CHO Metabolic Network Reconstruction
The metabolic network of the CHO cell was reconstructed using information from public databases and primary literature. Stoichiometry, reversibility, and the elemental composition of metabolites was modeled for every reaction. Enzymatic reactions were mapped to corresponding genes based on a genome annotation for mouse.
The model comprises different cellular compartments (cytosol, mitochondria, ER, Golgi) and the fermenter. It accounts for the glycoform structure and amino acid composition of the product molecule as well as for known cell line specific genetic modifications of metabolic enzymes.
First, we applied the model to characterize the reference process based on time series of extracellular metabolite concentrations from a fed-batch fermentation. For each physiologically distinct process phase, cell-specific rates of nutrient uptake, growth, and product formation were calculated from mass balances (Figure 1), employing Monte Carlo simulation to calculate error propagation.
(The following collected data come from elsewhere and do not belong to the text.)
import Summits.BirchSwinnertonDyer.BirchSwinnertonDyer.Theorems.SmallImageMuTransferMuTransferX9StepFourReciprocity
import Summits.BirchSwinnertonDyer.BirchSwinnertonDyer.Theorems.SmallImageMuTransferMuTransferX9LocalTwistOperator
import Literature.NumberTheory.EllipticCurves.IwasawaTwistModPDual
import Literature.NumberTheory.EllipticCurves.IwasawaTwistModPTower
import HarnessLib

/-!
# K6 crux `MuTransferX9` (stmt-BirchSwinnertonDyer-19276), MU-TRANSFER-PROOF §5 STEP 4 on the
# GENUINE coefficients: the Poitou–Tate term at the auxiliary prime `q` of a pair of classes of the
# Iwasawa twists `𝒯_J(ρ, κ) × 𝒯_J(ρ′, κ⁻¹) → μ_p` (k6-ty's `twistContPairing` / `twistDualMap`)
# vanishes — for every ODD prime `p` (so at `p = 3` as well as `p ≥ 5`)

Cell `b2b-bsdres`, unit `b2b-bsdres-x10` (N2 = X10b at `p = 3` class lead, GEN 38), serving the cell
`bsd-smallim` (route `SmallImageMuTransfer`, rung K6, deciding crux 19276 `MuTransferX9`, skeleton v4
sha16 0154dd5daf38efd6, open stub `stub_coreX9`; piece G4 = STEP 4 of the assembler's cut). Sequel of
`…X9StepFourReciprocity` (the generic bookkeeping at odd level): THIS FILE instantiates it to the
currency of the core — `bsd-smallim-k6-ty`'s Iwasawa twists `κ.twistModP ρ hM J` (`𝒯_J(ρ, κ)`), the
dual twist by `κ⁻¹ = κ.invTwist`, the Gorenstein pairing `gorensteinPairing e J` through an equivariant
`e : M × M′ → μ_p` (for the core: `M = M′ = E[p]`, `e` the Weil pairing), its continuous pairing
`twistContPairing` and dual map `twistDualMap : 𝒯_J(ρ′, κ⁻¹) → 𝒯_J(ρ, κ)^D` (`IwasawaTwistModPDual`),
and the shift `T` on `H¹` (`shiftH1`, `IwasawaTwistModPTower`). HONEST FRAMING: TOOL theorems; no
definition, no named fact, no `sorry`; nothing is asserted about any curve, nothing is booked; X9 stays
TYPED at class level, X10b (N2) keeps its label CONSTRUCTION-SHAPED / NEEDS X_A3.
`--supports stmt-BirchSwinnertonDyer-19276` (helper; closes nothing). PARTITION (D-0054): X9 (A4) ×
`p ∈ {5, 7}` · X10b (A5) × `p = 3` — the statements are prime-generic (`p` odd).

## Content (all for a number field `K`, `κ : ZpExtension K p`, `p` an odd prime, `inv : LocalInvariants K p`
## with the Poitou–Tate vanishing `inv.SumLocalTermEqZero`, `S` finite places, `q` a finite place)

* §1 inertia: at a finite `v ∤ p` where `ρ` is unramified, the twist `𝒯_J(ρ, κ)` is unramified
  (`isUnramifiedAt_twistModP`, from koly's `LocalSplitPrime.toLocal_twistModP_apply_of_mem_absInertia`,
  Washington Prop. 13.2) and inertia fixes its Tate dual (team n1011's
  `UnramifiedCup.toLocal_tateDual_apply_of_mem_absInertia_of_not_mem`); `p·𝒯_J = 0`; iterates of the
  shift `T` keep unramified localisations (`iterate_shiftH1_localization_mem_unramifiedSubgroup`);
* §2 **`localTerm_twistDualMap_eq_zero_of_unramified_outside`** — for `x ∈ H¹(K, 𝒯_J(ρ, κ))`,
  `y ∈ H¹(K, 𝒯_J(ρ′, κ⁻¹))` with unramified localisations at every finite `v ∉ S`, `v ≠ q` (there
  `v ∤ p` and `ρ` unramified) and `loc_v y = 0` for `v ∈ S`: the local term at `q` of
  `(x, (twistDualMap)_* y)` vanishes; **`localTerm_iterate_shiftH1_twistDualMap_eq_zero_of_unramified_outside`**
  — the same for `(T^k x, y)`, EVERY `k` (the coefficient family `Φ_{J−1−k}` of MU-TRANSFER-PROOF (F7)
  / koly's assembly recipe, STATUS 12:17Z); and the raw-inertia-hypothesis forms;
* §3 the cup-product forms `inv_q(loc_q(x ∪ y)) = 0`, `inv_q(loc_q(T^k x ∪ y)) = 0` for k6-ty's
  `twistContPairing` into `μ_p` (statements under `[LocallyCompactSpace Γ_K]`, which holds —
  `absoluteGaloisGroup_compactSpace K` — and is a `Prop`).

For the core (`K = ℚ`, `M = M′ = E[p]`, `S` = bad primes ∪ {p}`, `x = κ_q` of G3, `y = T^ε ψ` of G1,
`q` the Chebotarev prime of G2 = x9's `…X9StepTwoElementKernels`): every member of the family
`Φ_k(κ_q, T^ε ψ) = inv_q(T^{J−1−k} κ_q ∪ T^ε ψ)` vanishes, which with koly's Lemma 1 (iii)
(`u(T)·⟨·,·⟩_{A_J}`, `…X9PairingUniqueness` / `…X9LocalSplitNaturality` / `…X9LocalTransversePerfect`)
is «every coefficient of `U·T^{ε+e+a}·⟨k₁, c_y(Fr_q)⟩_{A_J}` vanishes» = the hypothesis `hq` of the
kernel schema `LevelE.theoremA_contradiction_schema`. NOT done here: `q`, `κ_q`, `ψ`, Lemma 1 (iii),
the final packaging (the assembler `bsd-smallim-k6-c2`, skeleton v5).

References: HOME pub/bsd-smallim/koly/MU-TRANSFER-PROOF.md §5 STEP 4, (F7), (4.1); J. S. Milne,
*Arithmetic Duality Theorems* (2006), I Thm. 4.10 (b), Thm. 2.6 [MilneADT2006]; L. Washington,
*Introduction to Cyclotomic Fields*, Prop. 13.2 [Washington1997]; B. Mazur, K. Rubin, Mem. AMS 799
(2004), §1.3, Thm. 2.3.4 [MazurRubin2004]; X10-AUDIT.md §44.
-/

-- the summit and its single problem are both named `BirchSwinnertonDyer` (registry layout D-0017)
set_option linter.dupNamespace false

set_option autoImplicit false

noncomputable section

open scoped ContRepresentation
open Function NumberField IsDedekindDomain Field
open scoped NumberField
open Literature.NumberTheory.GaloisRepresentations
open Literature.NumberTheory.GaloisRepresentations.DiscreteGaloisModule (mu MuCarrier pairing TateDual
  tateDual pairingDualIntertwining)
open Literature.NumberTheory.GaloisCohomology
open Literature.NumberTheory.EllipticCurves
open Summit.BirchSwinnertonDyer.Rank1Residual.GaloisImage

universe u

namespace Summit.BirchSwinnertonDyer.BirchSwinnertonDyer.Rank1Residual.StepFour

variable {K : Type u} [Field K] [NumberField K] {p : ℕ} [Fact p.Prime] (κ : ZpExtension K p)
variable {M M' : Type u} [AddCommGroup M] [TopologicalSpace M] [DiscreteTopology M] [Finite M]
  [AddCommGroup M'] [TopologicalSpace M'] [DiscreteTopology M']
variable (ρ : DiscreteGaloisModule K M) (ρ' : DiscreteGaloisModule K M')
  (hM : ∀ x : M, p • x = 0) (hM' : ∀ x : M', p • x = 0) (J : ℕ)

/-! ### §1 Inertia and torsion bookkeeping for the twists -/

omit [Fact p.Prime] [TopologicalSpace M] [DiscreteTopology M] [Finite M] in
include hM in
/-- `p · 𝒯_J = 0` (coordinatewise `p · M = 0`). [cite: Washington1997, §13.1–§13.2] -/
theorem nsmul_twist_eq_zero (z : Fin J → M) : p • z = 0 := by
  funext i
  exact hM (z i)

omit [Finite M] in
/-- **`𝒯_J(ρ, κ)` is unramified at a finite `v ∤ p` where `ρ` is** (Washington Prop. 13.2: `κ` kills the
inertia group at `v ∤ p`; koly's `LocalSplitPrime.toLocal_twistModP_apply_of_mem_absInertia`), as the
tree's predicate `GaloisRep.IsUnramifiedAt`. [cite: Washington1997, Prop. 13.2] -/
theorem isUnramifiedAt_twistModP (v : HeightOneSpectrum (𝓞 K)) (hur : GaloisRep.IsUnramifiedAt v ρ)
    (hvp : ((p : ℕ) : 𝓞 K) ∉ v.asIdeal) : GaloisRep.IsUnramifiedAt v (κ.twistModP ρ hM J) := by
  refine (GaloisRep.isUnramifiedAt_iff_toLocal_holds v (κ.twistModP ρ hM J)).2 fun t ht => ?_
  refine LinearMap.ext fun z => ?_
  rw [Module.End.one_apply]
  exact LocalSplitPrime.toLocal_twistModP_apply_of_mem_absInertia ρ hM κ J v hur hvp ht z

omit [Finite M] in
/-- Inertia at a finite `v ∤ p` where `ρ` is unramified fixes `𝒯_J(ρ, κ)` pointwise (koly's lemma,
re-exported in the shape of the generic file's hypothesis `hI`). [cite: Washington1997, Prop. 13.2] -/
theorem toLocal_twistModP_apply_of_mem_absInertia (v : HeightOneSpectrum (𝓞 K))
    (hur : GaloisRep.IsUnramifiedAt v ρ) (hvp : ((p : ℕ) : 𝓞 K) ∉ v.asIdeal)
    {t : absoluteGaloisGroup (v.adicCompletion K)} (ht : t ∈ absInertia (v.adicCompletion K))
    (z : Fin J → M) : GaloisRep.toLocal v (κ.twistModP ρ hM J) t z = z :=
  LocalSplitPrime.toLocal_twistModP_apply_of_mem_absInertia ρ hM κ J v hur hvp ht z

/-- Inertia at a finite `v ∤ p` where `ρ` is unramified fixes the Tate dual `𝒯_J(ρ, κ)^D = Hom(𝒯_J, μ_p)`
(team n1011's `UnramifiedCup.toLocal_tateDual_apply_of_mem_absInertia_of_not_mem`, Serre LF IV §4;
the generic file's hypothesis `hID`). [cite: MilneADT2006, Ch. I, Thm. 2.6] -/
theorem toLocal_tateDual_twistModP_apply_of_mem_absInertia (v : HeightOneSpectrum (𝓞 K))
    (hur : GaloisRep.IsUnramifiedAt v ρ) (hvp : ((p : ℕ) : 𝓞 K) ∉ v.asIdeal)
    {t : absoluteGaloisGroup (v.adicCompletion K)} (ht : t ∈ absInertia (v.adicCompletion K))
    (f : TateDual K (Fin J → M) p) : GaloisRep.toLocal v ((κ.twistModP ρ hM J).tateDual p) t f = f :=
  UnramifiedCup.toLocal_tateDual_apply_of_mem_absInertia_of_not_mem (κ.twistModP ρ hM J) p v hvp
    (isUnramifiedAt_twistModP κ ρ hM J v hur hvp) ht f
From these extracellular rates, we computed intracellular flux distributions using metabolic flux analysis and the CHO network model. By comparing the flux distributions in different process phases, it is possible to identify (i) pathways with significant flux changes during the fermentation and (ii) process phases with favorable flux distribution.
Such information cannot be inferred from measured concentration time series alone, but requires the use of an appropriate model. Moreover, the results obtained provide a first assessment of cellular energy status and of nutrient fractions supplied by cellular uptake and/or synthesis, respectively.